Regarding therapeutic services, currently, the role of supervising therapeutic services is reserved for physicians (doctor of medicine or osteopathy, dental medicine, podiatric medicine, optometry, and chiropractor). CMS proposes to allow non-physician practitioners (nurse practitioners, physician assistants, certified nurse-midwives, and clinical nurse specialists) to supervise all hospital therapeutic services that they may perform themselves in accordance with their state law and scope of practice and hospital-granted privileges.

CMS also redefined what direct supervision means for therapeutic services by stating “direct supervision means that the supervisory physician or non-physician practitioner must be present on the same campus, in the hospital or the on-campus provider-based department (PBD) of the hospital as defined in §413.65, and immediately available to furnish assistance and direction throughout the performance of the procedure.”

Furthermore, CMS defined the term “in the hospital” to mean “areas in the main building(s) of a hospital that are under the ownership, financial, and administrative control of the hospital; that are operated as part of the hospital; and for which the hospital bills the services furnished under the hospital’s CMS certification number (CCN).

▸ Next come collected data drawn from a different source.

import Literature.AlgebraicGeometry.Motives.UniversalHypersurfaceSmooth
import Literature.AlgebraicGeometry.Motives.SmoothHypersurfaceExistenceProofs
import Literature.AlgebraicGeometry.Motives.NonsingularFormIrreducible
import Literature.AlgebraicGeometry.Motives.ReducedClosedSubschemeIso
import Literature.AlgebraicGeometry.Motives.CurveNet
import HarnessLib

/-!
# The fibres of the universal family of smooth hypersurfaces

Family `hodge`, layer `Literature/AlgebraicGeometry/Motives`. Companion (theorems only) of
`Motives/UniversalHypersurfaceFamily`, announced there: for the universal smooth hypersurface
`π : 𝒴_U → U` of degree `d` in `ℙⁿ⁺¹` (Voisin, *Hodge Theory II*, §6.2.1) over a field `k`,

* `isNonsingularForm_pointForm` — the form `F_s` of a point `s ∈ U(K)` is nonsingular
  (`SmoothHypersurface.IsNonsingularForm`, the hypothesis of the projective Jacobian criterion,
  Hartshorne I Ex. 5.8): this is the definition of `U` as the complement of the discriminant, read
  through the base change `ℙⁿ⁺¹_K = ℙⁿ⁺¹_R ×_R K` (`ProjBaseChangeRing.isPullback_projMap'`);
  conversely `exists_point_of_isNonsingularForm`: every nonsingular form of degree `d` over `k` is
  `F_s` for a (unique, `pointForm_injective`) point `s ∈ U(k)`;
* `isPullback_fiberOver_family` — the fibre `𝒴_s = π⁻¹(s)` over `s ∈ U(k)` is a closed subscheme
  of `ℙⁿ⁺¹_k` with support `V₊(F_s)` (the fibre square pasted from Mathlib's
  `isPullback_morphismRestrict` and the base change of `ℙⁿ⁺¹`);
* `nonempty_fiberOver_iso_hypersurface` — **`𝒴_s ≅ X_{F_s}`**, the reduced hypersurface
  `Motives.SmoothHypersurface.hypersurface F_s` (both are reduced closed subschemes of `ℙⁿ⁺¹_k` —
  the fibre because it is smooth over `k`, Stacks 056T — with the same support; Hartshorne II
  Example 3.2.6, `Motives/ReducedClosedSubschemeIso`);
* `isSmoothProjective_fiberOver_family`, **`isSmoothProjectiveFamily_family`** — for `n ≥ 1`,
  `d ≥ 1` the universal family is a smooth projective family of relative dimension `n`
  (`Motives.IsSmoothProjectiveFamily`: smooth of relative dimension `n` by the Jacobian criterion
  in families, `Motives/UniversalHypersurfaceSmooth`; proper; every rational fibre a smooth
  projective geometrically irreducible `n`-fold, by the isomorphism with `X_{F_s}`,
  `SmoothHypersurface.isSmoothHypersurface_hypersurface` and irreducibility of nonsingular forms in
  `≥ 3` variables, `Motives/NonsingularFormIrreducible`). This is the field
  `GeometricVHSData.isSmoothProjectiveFamily` of any geometric variation of Hodge structure on the
  universal family (Voisin II §6.2.1; Hartshorne III §10).

Everything is proved; no named facts.

## References

* C. Voisin, *Hodge Theory and Complex Algebraic Geometry II* (2003), §6.2.1 (p. 162).
  [VoisinHodgeII2003]
* R. Hartshorne, *Algebraic Geometry* (1977): I Ex. 5.8, II Example 3.2.6, III §10 (Thm. 10.2).
  [Hartshorne1977]
* The Stacks Project, Tag 056T. [StacksProject]
-/

noncomputable section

CMS clearly stated that the supervising physicians and non-physician practitioners must be physically present in the areas of the campus of the hospital where the services furnished during the performance of the procedure. It is also not permissible to allow supervising physicians and non-physician practitioners to supervise procedures that are being performed at off-campus locations.

CMS explained that the term “immediately available” for supervision purposes to mean being available “without interval of time.” Consequently, supervising physicians and non-physician practitioners are expected not to be engaged in another procedure that they could not be interrupted from or not to be physically far away on the campus in order to be able to intervene without delay.

Comments on the supervision regulation and the rest of CY 2010 HOPPS proposed rule are due on August 31, 2009.